Glucose is a monosaccharide found naturally in fruits and vegetables. It is also formed from the digestion of complex carbohydrates and the conversion of glycogen by the liver and is the main source of cellular energy in the body.
Glucose is essential for the functioning of the brain and red blood cells.
Measuring fasting blood sugar (glucose) levels is used in the diagnosis of diabetes mellitus and hypoglycemia, as well as other disorders of carbohydrate metabolism such as gestational diabetes, neonatal hypoglycemia, idiopathic hypoglycemia, and pancreatic cancer.
Vegetables are divided into starchy and non-starchy.
Vegetables are known to be full of vitamins, minerals, fiber, and phytochemicals that are good for health.
The less glucose the vegetables have, the more often they can be consumed by people who want to better regulate their blood glucose.
The amount someone will consume depends on the amount of calories they should consume, if they are on a weight loss diet, as well as their activity (working in an environment that moves a lot, doing exercise, living in a cold environment that increases metabolism, etc.).
The best-known vegetables that are not so starchy and can be used more often in a diet for better blood glucose regulation are the following:
Amaranth (Chinese spinach)
Artichoke
Arugula
Asparagus
Brussels sprouts
Broccoli
Cabbage
Carrots (raw only)
Cauliflower
Celery
Chayote
Chicory
Collard
Cucumber
Daikon
Eggplant
Endive
Escarole
Jicama
Kale
Kohlrabi
Leeks
Lettuce
Mushrooms
Okra
Onions
Peppers
Radicchio
Radishes
Romaine
Rutabaga
Spinach
Sprouts
Squash
Swiss chard
Tomato
Turnips
Water chestnuts
Yard-long beans
Zucchini
All of the above foods are low on the glycemic index (GI).
Glycemic Index (GI)
The glycemic index is a numerical scale from 0 to 100, which shows how quickly a food (usually 100 grams of most foods) containing carbohydrates increases blood glucose levels compared to pure glucose (which has a GI = 100).
Glycemic Index Categories
Low GI: 1 – 55 (e.g. lentils, apples, yogurt, oats)
Moderate GI: 56 – 69 (e.g. whole wheat bread, bananas, honey)
High GI: 70 – 100 (e.g. white bread, potatoes, sugary breakfast cereals)
If we consume large amounts of a food containing carbohydrates, then we also have an increased glycemic load (GL).
Glycemic Load(GL)
Glycemic load is related to the glycemic index but also to the amount of carbohydrates that each food contains.
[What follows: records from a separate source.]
import Summits.RiemannHypothesis.RiemannHypothesis.Theorems.WindowStep.Negative.DefectTools
import Literature.NumberTheory.LFunctions.WeilRescalingVariation
import Literature.NumberTheory.LFunctions.WeilDilationVirial
import Literature.NumberTheory.LFunctions.WeilMellinBounds
import HarnessLib

/-!
# `WindowStep`, line `conjugate-point` — stub `stub_traceDilate`

Support file for the crux `stmt-RiemannHypothesis-14659`
(`Summit.RiemannHypothesis.RiemannHypothesis.Theses.SpectralTrace.WindowStep`), line
`conjugate-point`: a real family `γ` reproducing the Weil functional `W` on the Weil tests
supported in EVERY smaller closed window `[-B, B]`, `0 < B < A`, reproduces it on the Weil tests
supported in the CLOSED window `[-A, A]` (closedness of the set of trace levels of one family).

Proof (dilation, RH-free). Fix a Weil test `g` with `tsupport g ⊆ [-A, A]`. For `c > 1` the
rescaling `g_c(t) = g(c t)` is a Weil test supported in `[-A/c, A/c]`, `A/c < A`
(`IsWeilTest.comp_mul`, `tsupport_comp_mul_subset`), so `Σ_i ĝ_c(1/2 + iγ_i) = W(g_c)`.
Let `c → 1⁺`:
* `W(g_c) → W(g)` by the differentiability of `c ↦ W(g_c)` (`hasDerivAt_weilFunctional_comp_mul`);
* `Σ_i ĝ_c(1/2 + iγ_i) → Σ_i ĝ(1/2 + iγ_i)` by Tannery's theorem
  (`tendsto_tsum_of_dominated_convergence`): termwise by `hasDerivAt_weilMellin_comp_mul`, and
  dominated for `c ∈ (1, 2)` — via `ĝ_c(s) = c⁻¹ ĝ(1/2 + (s - 1/2)/c)` (`weilMellin_comp_mul`) and
  the quadratic decay `‖ĝ(1/2 + iu)‖ ≤ (C_g + C_{g''})/(1 + u²)²` (`norm_weilMellin_line_le_sq`) — by
  `16 (C_g + C_{g''})/(1 + γ_i²)²`, summable over the family by the local Weyl law
  (`card_near_le_log_of_windowTrace` at level `A/2`, integer cells `⌊γ_i⌋ = n`; the pattern of
  `summable_norm_weilMellin_of_windowTrace` in `Theorems/WindowStep/Negative/DefectTools.lean`);
* the family sum converges absolutely for every Weil test (`summable_weilMellin_of_windowTrace`
  at level `A/2`), and uniqueness of limits along `𝓝[>] 1` identifies it with `W(g)`.
-/

set_option linter.dupNamespace false

noncomputable section

open Complex Set Filter MeasureTheory
open scoped Real Topology

namespace Summit.RiemannHypothesis.RiemannHypothesis.Theorems.SpectralTraceWindowStep

open Literature.NumberTheory.LFunctions
open Summit.RiemannHypothesis.RiemannHypothesis.Theorems.WindowTraceArch.Negative
open Summit.RiemannHypothesis.RiemannHypothesis.Theorems.SpectralThesis.Sketch.ClosedLadder
open Summit.RiemannHypothesis.RiemannHypothesis.Theorems.WindowStep.Negative

/-- **Summability of `1/(1 + γ_i²)²` over a window-trace family.** For a real family reproducing
`W` on the Weil tests supported in `[-B, B]` (`B > 0`), `Σ_i 1/(1 + γ_i²)² < ∞`: integer cells
`⌊γ_i⌋ = n` carry `≤ C (1 + log(1 + |n|))` indices (`card_near_le_log_of_windowTrace`) and
`1/(1 + γ_i²)² ≤ 16/(1 + n²)²` on the cell. [folklore] -/
theorem summable_one_div_one_add_sq_sq_of_windowTrace {B : ℝ} (hB : 0 < B) {ι : Type*}
    {γ : ι → ℝ}
    (h : ∀ g : ℝ → ℂ, IsWeilTest g → tsupport g ⊆ Icc (-B) B →
      HasSum (fun i => weilMellin g (1 / 2 + (γ i : ℂ) * I)) (weilFunctional g)) :
    Summable fun i => 1 / (1 + γ i ^ 2) ^ 2 := by
  -- adapted from `summable_norm_weilMellin_of_windowTrace`
  -- (Theorems/WindowStep/Negative/DefectTools.lean)
  obtain ⟨C, hC, hcard⟩ := card_near_le_log_of_windowTrace hB h
  -- integer cells `⌊γ_i⌋ = n`: finite, with `≤ C (1 + log (1 + |n|))` elements
  set cls : ι → ℤ := fun i => ⌊γ i⌋ with hcls
  have hcell : ∀ n : ℤ, Finite {i // cls i = n} ∧
      (Nat.card {i // cls i = n} : ℝ) ≤ C * (1 + Real.log (1 + |(n : ℝ)|)) := by
    intro n
    refine finite_and_natCard_le fun s hs => hcard n s fun i hi => ?_
    have hfl : ⌊γ i⌋ = n := hs i hi
    have h1 : (n : ℝ) ≤ γ i := by rw [← hfl]; exact Int.floor_le _
    have h2 : γ i < n + 1 := by rw [← hfl]; exact Int.lt_floor_add_one _
    rw [abs_le]
    constructor <;> linarith
  -- the term on a cell
  have hterm : ∀ (n : ℤ) (i : {i // cls i = n}),
      1 / (1 + γ i.1 ^ 2) ^ 2 ≤ 16 * 1 / (1 + (n : ℝ) ^ 2) ^ 2 := by
    intro n i
    have hfl : ⌊γ i.1⌋ = n := i.2
    have h1 : ((⌊γ i.1⌋ : ℤ) : ℝ) ≤ γ i.1 := Int.floor_le _
    have h2 : γ i.1 < ((⌊γ i.1⌋ : ℤ) : ℝ) + 1 := Int.lt_floor_add_one _
    rw [hfl] at h1 h2
    rw [div_le_div_iff₀ (by positivity) (by positivity), one_mul, mul_one]
    have h0 : (γ i.1 - n) ^ 2 ≤ 1 := by nlinarith
    have hn2 : (n : ℝ) ^ 2 ≤ 2 * γ i.1 ^ 2 + 2 * (γ i.1 - n) ^ 2 := by
      nlinarith [sq_nonneg (γ i.1 + (γ i.1 - n))]
    have h4 : 1 + (n : ℝ) ^ 2 ≤ 4 * (1 + γ i.1 ^ 2) := by nlinarith
    have h5 : 0 ≤ 1 + (n : ℝ) ^ 2 := by positivity
    nlinarith
  -- regroup along the cells
  set F : ι → ℝ := fun i => 1 / (1 + γ i ^ 2) ^ 2 with hF
  have hF0 : ∀ i, 0 ≤ F i := fun i => by positivity
  suffices hσ : Summable (F ∘ Equiv.sigmaFiberEquiv cls) from
    (Equiv.summable_iff _).1 hσ
  refine (summable_sigma_of_nonneg fun _ => hF0 _).2 ⟨fun n => ?_, ?_⟩
  · haveI := (hcell n).1
    exact Summable.of_finite
  · refine Summable.of_nonneg_of_le (fun n => tsum_nonneg fun _ => hF0 _) (fun n => ?_)
      (summable_cellBound C 1 zero_le_one)
    haveI := (hcell n).1
    haveI : Fintype {i // cls i = n} := Fintype.ofFinite _
    simp only [Equiv.sigmaFiberEquiv_apply]
    rw [tsum_fintype]
    have hsum : ∑ i : {i // cls i = n}, F i.1 ≤
        (Fintype.card {i // cls i = n} : ℝ) * (16 * 1 / (1 + (n : ℝ) ^ 2) ^ 2) := by
      have := Finset.sum_le_card_nsmul (Finset.univ : Finset {i // cls i = n})
        (fun i => F i.1) (16 * 1 / (1 + (n : ℝ) ^ 2) ^ 2) fun i _ => hterm n i
      rwa [nsmul_eq_mul, Finset.card_univ] at this
    have hcardn : (Fintype.card {i // cls i = n} : ℝ) ≤ C * (1 + Real.log (1 + |(n : ℝ)|)) := by
      rw [← Nat.card_eq_fintype_card]
      exact (hcell n).2
    have hlog : 1 + Real.log (1 + |(n : ℝ)|) ≤ 2 + |(n : ℝ)| := by
      have := Real.log_le_sub_one_of_pos (by positivity : 0 < 1 + |(n : ℝ)|)
      linarith
    have hb0 : 0 ≤ 16 * 1 / (1 + (n : ℝ) ^ 2) ^ 2 := by positivity
    calc ∑ i : {i // cls i = n}, F i.1
        ≤ (Fintype.card {i // cls i = n} : ℝ) * (16 * 1 / (1 + (n : ℝ) ^ 2) ^ 2) := hsum
      _ ≤ C * (1 + Real.log (1 + |(n : ℝ)|)) * (16 * 1 / (1 + (n : ℝ) ^ 2) ^ 2) :=
          mul_le_mul_of_nonneg_right hcardn hb0
      _ ≤ C * (2 + |(n : ℝ)|) * (16 * 1 / (1 + (n : ℝ) ^ 2) ^ 2) := by
          apply mul_le_mul_of_nonneg_right _ hb0
          exact mul_le_mul_of_nonneg_left hlog hC.le

/-- **Domination of the dilates on the critical line.** For a Weil test `g`, `1 ≤ c ≤ 2` and a real
height `γ`, `‖(g(c ·))^(1/2 + iγ)‖ = c⁻¹ ‖ĝ(1/2 + iγ/c)‖ ≤ 16 (C_g + C_{g''}) / (1 + γ²)²`
(`weilMellin_comp_mul`, `norm_weilMellin_line_le_sq`, and `1 + γ² ≤ 4 (1 + (γ/c)²)`).
[folklore] -/
theorem norm_weilMellin_comp_mul_le {g : ℝ → ℂ} (hg : IsWeilTest g) {c : ℝ} (hc1 : 1 ≤ c)
    (hc2 : c ≤ 2) (γ : ℝ) :
    ‖weilMellin (fun t => g (c * t)) (1 / 2 + (γ : ℂ) * I)‖ ≤
      16 * (weilDecayConst g + weilDecayConst (deriv (deriv g))) / (1 + γ ^ 2) ^ 2 := by
  have hc : 0 < c := one_pos.trans_le hc1
  have hD0 : 0 ≤ weilDecayConst g + weilDecayConst (deriv (deriv g)) :=
    add_nonneg (weilDecayConst_nonneg _) (weilDecayConst_nonneg _)
  set u : ℝ := γ / c with hu
  have hs : (1 / 2 + ((1 / 2 + (γ : ℂ) * I) - 1 / 2) / (c : ℂ) : ℂ) = 1 / 2 + (u : ℂ) * I := by
    rw [hu, Complex.ofReal_div]
    ring
  rw [weilMellin_comp_mul g hc, hs, norm_mul, norm_inv, Complex.norm_real, Real.norm_eq_abs,
    abs_of_pos hc]
  have h1 : ‖weilMellin g (1 / 2 + (u : ℂ) * I)‖ ≤
      (weilDecayConst g + weilDecayConst (deriv (deriv g))) / (1 + u ^ 2) ^ 2 :=
    norm_weilMellin_line_le_sq hg u
  have hn := norm_nonneg (weilMellin g (1 / 2 + (u : ℂ) * I))
  have hcinv : c⁻¹ ≤ 1 := inv_le_one_of_one_le₀ hc1
  have h2 : c⁻¹ * ‖weilMellin g (1 / 2 + (u : ℂ) * I)‖ ≤
      (weilDecayConst g + weilDecayConst (deriv (deriv g))) / (1 + u ^ 2) ^ 2 := by
    calc c⁻¹ * ‖weilMellin g (1 / 2 + (u : ℂ) * I)‖
        ≤ 1 * ‖weilMellin g (1 / 2 + (u : ℂ) * I)‖ := mul_le_mul_of_nonneg_right hcinv hn
      _ = ‖weilMellin g (1 / 2 + (u : ℂ) * I)‖ := one_mul _
      _ ≤ _ := h1
  refine h2.trans ?_
  rw [div_le_div_iff₀ (by positivity) (by positivity)]
  have hγ : γ = c * u := by rw [hu]; field_simp
  have hc4 : c ^ 2 ≤ 4 := by nlinarith
  have h4 : 1 + γ ^ 2 ≤ 4 * (1 + u ^ 2) := by
    have := mul_le_mul_of_nonneg_right hc4 (sq_nonneg u)
    rw [hγ, mul_pow]
    linarith
  have h5 : 0 ≤ 1 + γ ^ 2 := by positivity
  calc (weilDecayConst g + weilDecayConst (deriv (deriv g))) * (1 + γ ^ 2) ^ 2
      ≤ (weilDecayConst g + weilDecayConst (deriv (deriv g))) * (16 * (1 + u ^ 2) ^ 2) := by
        apply mul_le_mul_of_nonneg_left _ hD0
        nlinarith
    _ = 16 * (weilDecayConst g + weilDecayConst (deriv (deriv g))) * (1 + u ^ 2) ^ 2 := by ring

/-- **stub_traceDilate (RH-free).** A real family `γ` reproducing the Weil functional on the Weil
tests supported in every closed window `[-B, B]` with `0 < B < A` reproduces it on the Weil tests
supported in the closed window `[-A, A]`: dilate `g ↦ g(c ·)`, `c → 1⁺`, continuity of
`c ↦ W(g(c ·))` (`hasDerivAt_weilFunctional_comp_mul`), Tannery's theorem over the family
(domination `norm_weilMellin_comp_mul_le`, summable by
`summable_one_div_one_add_sq_sq_of_windowTrace`), and uniqueness of limits; the family sum is
absolutely convergent on every test (`summable_weilMellin_of_windowTrace`). [folklore] -/
theorem stub_traceDilate :
    ∀ A : ℝ, 0 < A → ∀ (ι : Type) (γ : ι → ℝ),
      (∀ B : ℝ, 0 < B → B < A →
        ∀ g : ℝ → ℂ, Literature.NumberTheory.LFunctions.IsWeilTest g →
          tsupport g ⊆ Set.Icc (-B) B →
            HasSum (fun i => Literature.NumberTheory.LFunctions.weilMellin g (1 / 2 + (γ i : ℂ) * Complex.I))
              (Literature.NumberTheory.LFunctions.weilFunctional g)) →
      ∀ g : ℝ → ℂ, Literature.NumberTheory.LFunctions.IsWeilTest g →
        tsupport g ⊆ Set.Icc (-A) A →
          HasSum (fun i => Literature.NumberTheory.LFunctions.weilMellin g (1 / 2 + (γ i : ℂ) * Complex.I))
            (Literature.NumberTheory.LFunctions.weilFunctional g) := by
  intro A hA ι γ h g hg hgs
  -- `γ` is a window-trace family at level `A/2`; the family sum converges for every test
  have hA2 : 0 < A / 2 := half_pos hA
  have h2 := h (A / 2) hA2 (half_lt_self hA)
  have hsum : Summable fun i => weilMellin g (1 / 2 + (γ i : ℂ) * I) :=
    summable_weilMellin_of_windowTrace hA2 h2 hg
  suffices heq : ∑' i, weilMellin g (1 / 2 + (γ i : ℂ) * I) = weilFunctional g by
    rw [← heq]
    exact hsum.hasSum
  -- (1) the identity for the dilates `g(c ·)`, `c > 1`
  have hid : ∀ c : ℝ, 1 < c →
      ∑' i, weilMellin (fun t => g (c * t)) (1 / 2 + (γ i : ℂ) * I) =
        weilFunctional (fun t => g (c * t)) := by
    intro c hc
    have hc0 : 0 < c := one_pos.trans hc
    exact (h (A / c) (div_pos hA hc0) (div_lt_self hA hc) (fun t => g (c * t))
      (hg.comp_mul hc0.ne') (tsupport_comp_mul_subset g hc0 hgs)).tsum_eq
  -- (2) `W(g(c ·)) → W(g)` as `c → 1⁺`
  have hW : Tendsto (fun c : ℝ => weilFunctional (fun t => g (c * t))) (𝓝[>] 1)
      (𝓝 (weilFunctional g)) := by
    have := (hasDerivAt_weilFunctional_comp_mul hg one_pos).continuousAt.tendsto
    simp only [one_mul] at this
    exact tendsto_nhdsWithin_of_tendsto_nhds this
  -- (3) `Σ_i ĝ_c(1/2 + iγ_i) → Σ_i ĝ(1/2 + iγ_i)` as `c → 1⁺` (Tannery)
  have hbound : Summable fun i =>
      16 * (weilDecayConst g + weilDecayConst (deriv (deriv g))) / (1 + γ i ^ 2) ^ 2 :=
    ((summable_one_div_one_add_sq_sq_of_windowTrace hA2 h2).mul_left
      (16 * (weilDecayConst g + weilDecayConst (deriv (deriv g))))).congr
      fun i => by rw [mul_one_div]
  have hT : Tendsto (fun c : ℝ => ∑' i, weilMellin (fun t => g (c * t)) (1 / 2 + (γ i : ℂ) * I))
      (𝓝[>] 1) (𝓝 (∑' i, weilMellin g (1 / 2 + (γ i : ℂ) * I))) := by
    refine tendsto_tsum_of_dominated_convergence
      (f := fun (c : ℝ) i => weilMellin (fun t => g (c * t)) (1 / 2 + (γ i : ℂ) * I))
      hbound (fun i => ?_) ?_
    · have := (hasDerivAt_weilMellin_comp_mul hg one_pos
        (1 / 2 + (γ i : ℂ) * I)).continuousAt.tendsto
      simp only [one_mul] at this
      exact tendsto_nhdsWithin_of_tendsto_nhds this
    · filter_upwards [Ioo_mem_nhdsGT (one_lt_two : (1 : ℝ) < 2)] with c hc i
      exact norm_weilMellin_comp_mul_le hg hc.1.le hc.2.le (γ i)
  -- (4) uniqueness of limits along `𝓝[>] 1`
  have hEq : (fun c : ℝ => ∑' i, weilMellin (fun t => g (c * t)) (1 / 2 + (γ i : ℂ) * I))
      =ᶠ[𝓝[>] 1] fun c => weilFunctional (fun t => g (c * t)) := by
    filter_upwards [self_mem_nhdsWithin] with c hc
    exact hid c hc
  exact tendsto_nhds_unique_of_eventuallyEq hT hW hEq

end Summit.RiemannHypothesis.RiemannHypothesis.Theorems.SpectralTraceWindowStep

end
Glycemic load is a more accurate way to estimate the true effect of a food on blood sugar.
GL = (GI x grams of carbohydrates per serving) / 100
Glycemic Load Categories
Low GL: 0 – 10
Moderate GL: 11 – 19
High GL: 20 and above
e.g. the glycemic index of tomatoes is about 30.
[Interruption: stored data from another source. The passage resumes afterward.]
/-! ## §1 The diagonal matrix units on the whole basis -/

/-- `E₀₀ u^k_{n,m} = (⅔(n+1−2k) + ⅙(m−n−1+2k)) u^k_{n,m}` (`E₀₀ = ⅔H_α + ⅓H_β`, ★ `ρfun_E`, ★ `Ha_vec`, ★ `Hb_vec`). [cite: Kovacevic2021, §3 Def 1] -/
theorem lie_E00_vec (n m k : ℤ) :
    ⁅E 0 0, 𝒟.vec n m k⁆ = ((2 / 3 : ℂ) * ((n : ℂ) + 1 - 2 * k) + (1 / 3 : ℂ) * (((m : ℂ) - n - 1 + 2 * k) / 2)) • 𝒟.vec n m k := by
  rw [lie_def, ρfun_E]
  simp only [LinearMap.add_apply, LinearMap.smul_apply, Ha_vec, Hb_vec, smul_smul, ← add_smul]

/-- `E₁₁ u^k_{n,m} = (−⅓(n+1−2k) + ⅙(m−n−1+2k)) u^k_{n,m}` (`E₁₁ = −⅓H_α + ⅓H_β`). [cite: Kovacevic2021, §3 Def 1] -/
theorem lie_E11_vec (n m k : ℤ) :
    ⁅E 1 1, 𝒟.vec n m k⁆ = ((-1 / 3 : ℂ) * ((n : ℂ) + 1 - 2 * k) + (1 / 3 : ℂ) * (((m : ℂ) - n - 1 + 2 * k) / 2)) • 𝒟.vec n m k := by
  rw [lie_def, ρfun_E]
  simp only [LinearMap.add_apply, LinearMap.smul_apply, Ha_vec, Hb_vec, smul_smul, ← add_smul]

/-- `E₂₂ u^k_{n,m} = (−⅓(n+1−2k) − ⅓(m−n−1+2k)) u^k_{n,m}` (`E₂₂ = −⅓H_α − ⅔H_β`). [cite: Kovacevic2021, §3 Def 1] -/
theorem lie_E22_vec (n m k : ℤ) :
    ⁅E 2 2, 𝒟.vec n m k⁆ = ((-1 / 3 : ℂ) * ((n : ℂ) + 1 - 2 * k) + (-2 / 3 : ℂ) * (((m : ℂ) - n - 1 + 2 * k) / 2)) • 𝒟.vec n m k := by
  rw [lie_def, ρfun_E]
  simp only [LinearMap.add_apply, LinearMap.smul_apply, Ha_vec, Hb_vec, smul_smul, ← add_smul]

/-! ## §2 The 27 words on `u¹_{n,m}` (untwisted): the cubic twin of ★ `casimir_vec` -/

-- One fixed expansion step: the 27 words `⁅E_ab, ⁅E_bc, ⁅E_ca, u¹⁆⁆⁆`, the eight action lemmas, vanishing of `vec` off range by `omega` in the
-- four cases `n ≤ 0 ∣ n = 1 ∣ n = 2 ∣ n ≥ 3`; which simp lemmas fire varies with the case, so the unused-simp-argument linter is off for this one
-- declaration (exactly as in ★ `Kovacevic2021.SU21Datum.casimir_vec`).
set_option linter.unusedSimpArgs false in
/-- **THE CUBIC GELFAND INVARIANT ON KOVAČEVIĆ'S BASIS (untwisted).**  For ANY datum and any `(n, m)`:
`Σ_{a,b,c} ⁅E_ab, ⁅E_bc, ⁅E_ca, u¹_{n,m}⁆⁆⁆ = c₃⁰ • u¹_{n,m}` with
`c₃⁰ = −½ − m∕4 − m³∕36 + n²∕2 + mn²∕4 + P_A·½(n+1)(n+3−m) + P_B·(2−n)(n+1) + Q_A·(n+2)(n−1) − Q_B·½(n−1)(n−3+m)`,
`P_A = A_{n,m}D_{n+1,m+3}`, `P_B = B_{n,m}C_{n+1,m−3}`, `Q_A = D_{n,m}A_{n−1,m−3}`, `Q_B = C_{n,m}B_{n−1,m+3}`; the `u^·_{n±2,m}`-components of the 27 words cancel
identically. [cite: Kovacevic2021, §3 Thm 1, Remark 3] [cite: Molev2007, §7.1] -/
theorem sum_lie3_vec_one (n m : ℤ) :
    (∑ a : Fin 3, ∑ b : Fin 3, ∑ c : Fin 3, ⁅E a b, ⁅E b c, ⁅E c a, 𝒟.vec n m 1⁆⁆⁆) =
      (-1 / 2 - (m : ℂ) / 4 - (m : ℂ) ^ 3 / 36 + (n : ℂ) ^ 2 / 2 + (m : ℂ) * (n : ℂ) ^ 2 / 4
        + 𝒟.A n m * 𝒟.D (n + 1) (m + 3) * (((n : ℂ) + 1) * ((n : ℂ) + 3 - m) / 2)
        + 𝒟.B n m * 𝒟.C (n + 1) (m - 3) * ((2 - (n : ℂ)) * ((n : ℂ) + 1))
        + 𝒟.D n m * 𝒟.A (n - 1) (m - 3) * (((n : ℂ) + 2) * ((n : ℂ) - 1))
        + 𝒟.C n m * 𝒟.B (n - 1) (m + 3) * (-(((n : ℂ) - 1) * ((n : ℂ) - 3 + m)) / 2))
        • 𝒟.vec n m 1 := by
  simp only [Fin.sum_univ_three]
  rcases lt_trichotomy n 1 with hn | rfl | hn
  · -- `n ≤ 0`: no such `K`-type, both sides vanish
    simp (disch := omega) only [vec_of_not_range, lie_zero, smul_zero, add_zero]
  · simp (disch := omega) only [lie_E00_vec, lie_E11_vec, lie_E22_vec, lie_E01_vec, lie_E10_vec, lie_E02_vec, lie_E12_vec, lie_E20_vec,
      lie_E21_vec, vec_of_not_range, lie_add, lie_smul, lie_zero, lie_neg, smul_add, smul_zero, smul_neg, smul_smul, neg_zero, add_zero,
      zero_add, neg_neg, add_sub_cancel_right, sub_add_cancel, Int.cast_add, Int.cast_sub, Int.cast_one, Int.cast_ofNat, Int.cast_zero,
      Int.reduceAdd, Int.reduceSub]
    match_scalars <;> ring1
  · rcases eq_or_lt_of_le (show (2 : ℤ) ≤ n by omega) with rfl | hn3
    all_goals
      simp (disch := omega) only [lie_E00_vec, lie_E11_vec, lie_E22_vec, lie_E01_vec, lie_E10_vec, lie_E02_vec, lie_E12_vec, lie_E20_vec,
        lie_E21_vec, vec_of_not_range, lie_add, lie_smul, lie_zero, lie_neg, smul_add, smul_zero, smul_neg, smul_smul, neg_zero, add_zero,
        zero_add, neg_neg, add_sub_cancel_right, sub_add_cancel, Int.cast_add, Int.cast_sub, Int.cast_one, Int.cast_ofNat, Int.cast_zero]
    all_goals match_scalars <;> ring1

/-! ## §3 The central twist: `C₃(σ) = C₃ + 3z·C₂ + 3z²·C₁ + 3z³` -/

variable {z : ℂ} {σ : G21.lie →ₗ⁅ℝ⁆ Module.End ℂ 𝒟.V}

/-- `Fin 2 ⊕ Fin 1 ≃ Fin 3` on `inl 0`. [folklore] -/
private theorem fsf0 : (finSumFinEquiv (Sum.inl 0 : Fin 2 ⊕ Fin 1) : Fin 3) = 0 := by decide
/-- `Fin 2 ⊕ Fin 1 ≃ Fin 3` on `inl 1`. [folklore] -/
private theorem fsf1 : (finSumFinEquiv (Sum.inl 1 : Fin 2 ⊕ Fin 1) : Fin 3) = 1 := by decide
/-- `Fin 2 ⊕ Fin 1 ≃ Fin 3` on `inr 0`. [folklore] -/
private theorem fsf2 : (finSumFinEquiv (Sum.inr 0 : Fin 2 ⊕ Fin 1) : Fin 3) = 2 := by decide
If we consume 400 grams of tomatoes in our meal then we have about 12 grams of carbohydrates (not including fiber).[100 grams of tomatoes = about 3 grams of carbohydrates]
GL = (30 x 12 / 100) = 3.6 we are very good
If we consume 200 baked potatoes in our meal, 2 small potatoes (the glycemic index of baked potatoes is about 95) then we have about 38 grams of carbohydrates (not including fiber). [100 grams of tomato = about 19 grams of carbohydrate]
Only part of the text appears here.